● **SUPPLIED RECORDS**:

import Summits.QuantumAdvantage.QuantumAdvantage.Theorems.NearExactIsExact.Negative.ProductTest
import Summits.QuantumAdvantage.QuantumAdvantage.Theorems.NearExactIsExact.Negative.RMDual

/-!
# `NearExactIsExact` (stmt-QuantumAdvantage-14043) — OBSERVATION B in Lean: degree of `π` on the residual flat, and the hypotheses of LEMMA S13

BQ-s habitat of the crux (b2b cell, DISPROOF §10.4, §24.4, §27): `π, τ` mutually inverse coordinatewise-quadratic
maps of `𝔽₂ˢ`, `c₁, c₂` cubic, and the residual `c₁ ⊕ c₂∘π` equal to the indicator `U` of the image of a map
`e : 𝔽₂^m → 𝔽₂ˢ` admitting a coordinatewise-affine retraction `ρ` (for the habitat: `U` a flat of dimension
`m = s − 6`, `e` an affine parametrisation). Combining the product test (`Negative.ProductTest`) with Reed–Muller
duality on the flat (`Negative.RMDual`):

* `isDegLeFun_comp_param` (**OBSERVATION B**, DISPROOF §24.4, all `s`): for `q` of degree `≤ d₂`,
  `deg (q ∘ π ∘ e) ≤ k` whenever `m ≤ d₁ + k + 1`, `3 + d₁ + 2d₂ < s`, `3 + d₂ + 2d₁ < s`;
* at `s = 13`, `m = 7` — the three hypotheses of **LEMMA S13** (DISPROOF §27.2; its conclusion "`π ∘ e` is affine"
  is proved on paper + two exhaustive machine checks, not here):
  (V1) `s13_V1`: `q` affine ⇒ `deg (q ∘ π ∘ e) ≤ 2` — the components of `π|_U` are QUADRATIC;
  (V3) `s13_V3`: `q` quadratic ⇒ `deg (q ∘ π ∘ e) ≤ 3` — pairwise products of components are CUBIC;
  (V4) `s13_V4`: `q` cubic ⇒ `deg (q ∘ π ∘ e) ≤ 3` — triple products of components are CUBIC.

HONEST FRAMING: THEOREMS about one finite habitat of the crux (kernel-checked), NOT summit progress.
Sources (orientation only): MacWilliams–Sloane (1977) Ch. 13–14; everything is proved in the tree; standard axioms.
-/

set_option linter.dupNamespace false -- D-0017: single-problem summit ⇒ `QuantumAdvantage.QuantumAdvantage` by design

namespace Summit.QuantumAdvantage.QuantumAdvantage.Theorems.NearExactIsExact.Negative.ProductTestDegree

open Finset
open Literature.Computability.QuantumComplexity
open Summit.QuantumAdvantage.QuantumAdvantage.Theorems.NearExactIsExact.Negative.ProductTest (productTest_support)
open Summit.QuantumAdvantage.QuantumAdvantage.Theorems.NearExactIsExact.Negative.RMDual
  (isDegLeFun_restrict_of_orthogonal)

/-- **OBSERVATION B** (degree of `π` along the residual support, all `s`). In the BQ-s setting, if the residual
`c₁ ⊕ c₂∘π` is the indicator of `e(𝔽₂^m)` (`ρ` a coordinatewise-affine retraction of `e`), then for every `q`
of degree `≤ d₂` the function `q ∘ π ∘ e` on `𝔽₂^m` has degree `≤ k`, provided `m ≤ d₁ + k + 1`,
`3 + d₁ + 2d₂ < s` and `3 + d₂ + 2d₁ < s`. [folklore] -/
theorem isDegLeFun_comp_param {s m d₁ d₂ k : ℕ} (hk : m ≤ d₁ + k + 1)
    (hs₁ : 3 + d₁ + 2 * d₂ < s) (hs₂ : 3 + d₂ + 2 * d₁ < s)
    (π τ : (Fin s → Bool) → (Fin s → Bool))
    (hπ : ∀ i, IsDegLeFun 2 (fun y => π y i)) (hτ : ∀ i, IsDegLeFun 2 (fun x => τ x i))
    (hτπ : ∀ y, τ (π y) = y) (hπτ : ∀ x, π (τ x) = x)
    (c₁ c₂ : (Fin s → Bool) → Bool) (h₁ : IsDegLeFun 3 c₁) (h₂ : IsDegLeFun 3 c₂)
    (e : (Fin m → Bool) → (Fin s → Bool)) (ρ : (Fin s → Bool) → (Fin m → Bool))
    (hρ : ∀ j, IsDegLeFun 1 (fun y => ρ y j)) (hρe : ∀ u, ρ (e u) = u)
    (U : (Fin s → Bool) → Bool) (hU : ∀ y, U y = true ↔ ∃ u, e u = y)
    (hres : ∀ y, (c₁ y ^^ c₂ (π y)) = U y)
    (q : (Fin s → Bool) → Bool) (hq : IsDegLeFun d₂ q) :
    IsDegLeFun k (fun u => q (π (e u))) :=
  isDegLeFun_restrict_of_orthogonal hk e ρ hρ hρe U (fun y => q (π y)) hU fun P hP =>
    productTest_support π τ hπ hτ hτπ hπτ c₁ c₂ U h₁ h₂ hres P q hP hq hs₁ hs₂

/-- **(V1) of LEMMA S13** (`s = 13`, `m = 7`, test `(d₁,d₂) = (4,1)`): for affine `q`, `q ∘ π ∘ e` is quadratic —
every component of `π` restricted to the residual 7-flat has degree `≤ 2`. [folklore] -/
theorem s13_V1 (π τ : (Fin 13 → Bool) → (Fin 13 → Bool))
    (hπ : ∀ i, IsDegLeFun 2 (fun y => π y i)) (hτ : ∀ i, IsDegLeFun 2 (fun x => τ x i))
    (hτπ : ∀ y, τ (π y) = y) (hπτ : ∀ x, π (τ x) = x)
    (c₁ c₂ : (Fin 13 → Bool) → Bool) (h₁ : IsDegLeFun 3 c₁) (h₂ : IsDegLeFun 3 c₂)
    (e : (Fin 7 → Bool) → (Fin 13 → Bool)) (ρ : (Fin 13 → Bool) → (Fin 7 → Bool))
    (hρ : ∀ j, IsDegLeFun 1 (fun y => ρ y j)) (hρe : ∀ u, ρ (e u) = u)
    (U : (Fin 13 → Bool) → Bool) (hU : ∀ y, U y = true ↔ ∃ u, e u = y)
    (hres : ∀ y, (c₁ y ^^ c₂ (π y)) = U y)
    (q : (Fin 13 → Bool) → Bool) (hq : IsDegLeFun 1 q) :
    IsDegLeFun 2 (fun u => q (π (e u))) :=
  isDegLeFun_comp_param (d₁ := 4) (by norm_num) (by norm_num) (by norm_num)
    π τ hπ hτ hτπ hπτ c₁ c₂ h₁ h₂ e ρ hρ hρe U hU hres q hq

/-- **(V3) of LEMMA S13** (test `(3,2)`): for quadratic `q` — in particular a product of two affine functions —
`q ∘ π ∘ e` is cubic: pairwise products of components of `π` on the residual 7-flat have degree `≤ 3`. [folklore] -/
theorem s13_V3 (π τ : (Fin 13 → Bool) → (Fin 13 → Bool))
    (hπ : ∀ i, IsDegLeFun 2 (fun y => π y i)) (hτ : ∀ i, IsDegLeFun 2 (fun x => τ x i))
    (hτπ : ∀ y, τ (π y) = y) (hπτ : ∀ x, π (τ x) = x)
    (c₁ c₂ : (Fin 13 → Bool) → Bool) (h₁ : IsDegLeFun 3 c₁) (h₂ : IsDegLeFun 3 c₂)
    (e : (Fin 7 → Bool) → (Fin 13 → Bool)) (ρ : (Fin 13 → Bool) → (Fin 7 → Bool))
    (hρ : ∀ j, IsDegLeFun 1 (fun y => ρ y j)) (hρe : ∀ u, ρ (e u) = u)
    (U : (Fin 13 → Bool) → Bool) (hU : ∀ y, U y = true ↔ ∃ u, e u = y)
    (hres : ∀ y, (c₁ y ^^ c₂ (π y)) = U y)
    (q : (Fin 13 → Bool) → Bool) (hq : IsDegLeFun 2 q) :
    IsDegLeFun 3 (fun u => q (π (e u))) :=
  isDegLeFun_comp_param (d₁ := 3) (by norm_num) (by norm_num) (by norm_num)
    π τ hπ hτ hτπ hπτ c₁ c₂ h₁ h₂ e ρ hρ hρe U hU hres q hq

/-- **(V4) of LEMMA S13** (test `(3,3)`): for cubic `q` — in particular a product of three affine functions —
`q ∘ π ∘ e` is STILL cubic: triple products of components of `π` on the residual 7-flat have degree `≤ 3`
(the condition that excludes the half-affine placements in the paper proof, DISPROOF §27.3 Steps 6–7). [folklore] -/
theorem s13_V4 (π τ : (Fin 13 → Bool) → (Fin 13 → Bool))
    (hπ : ∀ i, IsDegLeFun 2 (fun y => π y i)) (hτ : ∀ i, IsDegLeFun 2 (fun x => τ x i))
    (hτπ : ∀ y, τ (π y) = y) (hπτ : ∀ x, π (τ x) = x)
    (c₁ c₂ : (Fin 13 → Bool) → Bool) (h₁ : IsDegLeFun 3 c₁) (h₂ : IsDegLeFun 3 c₂)
    (e : (Fin 7 → Bool) → (Fin 13 → Bool)) (ρ : (Fin 13 → Bool) → (Fin 7 → Bool))
    (hρ : ∀ j, IsDegLeFun 1 (fun y => ρ y j)) (hρe : ∀ u, ρ (e u) = u)
    (U : (Fin 13 → Bool) → Bool) (hU : ∀ y, U y = true ↔ ∃ u, e u = y)
    (hres : ∀ y, (c₁ y ^^ c₂ (π y)) = U y)
    (q : (Fin 13 → Bool) → Bool) (hq : IsDegLeFun 3 q) :
    IsDegLeFun 3 (fun u => q (π (e u))) :=
  isDegLeFun_comp_param (d₁ := 3) (by norm_num) (by norm_num) (by norm_num)
    π τ hπ hτ hτπ hπτ c₁ c₂ h₁ h₂ e ρ hρ hρe U hU hres q hq

end Summit.QuantumAdvantage.QuantumAdvantage.Theorems.NearExactIsExact.Negative.ProductTestDegree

● **WORK REQUIRED**:
One number is the full answer: how many lines of the records include the string "particular".

● **YOUR RESPONSE**:
2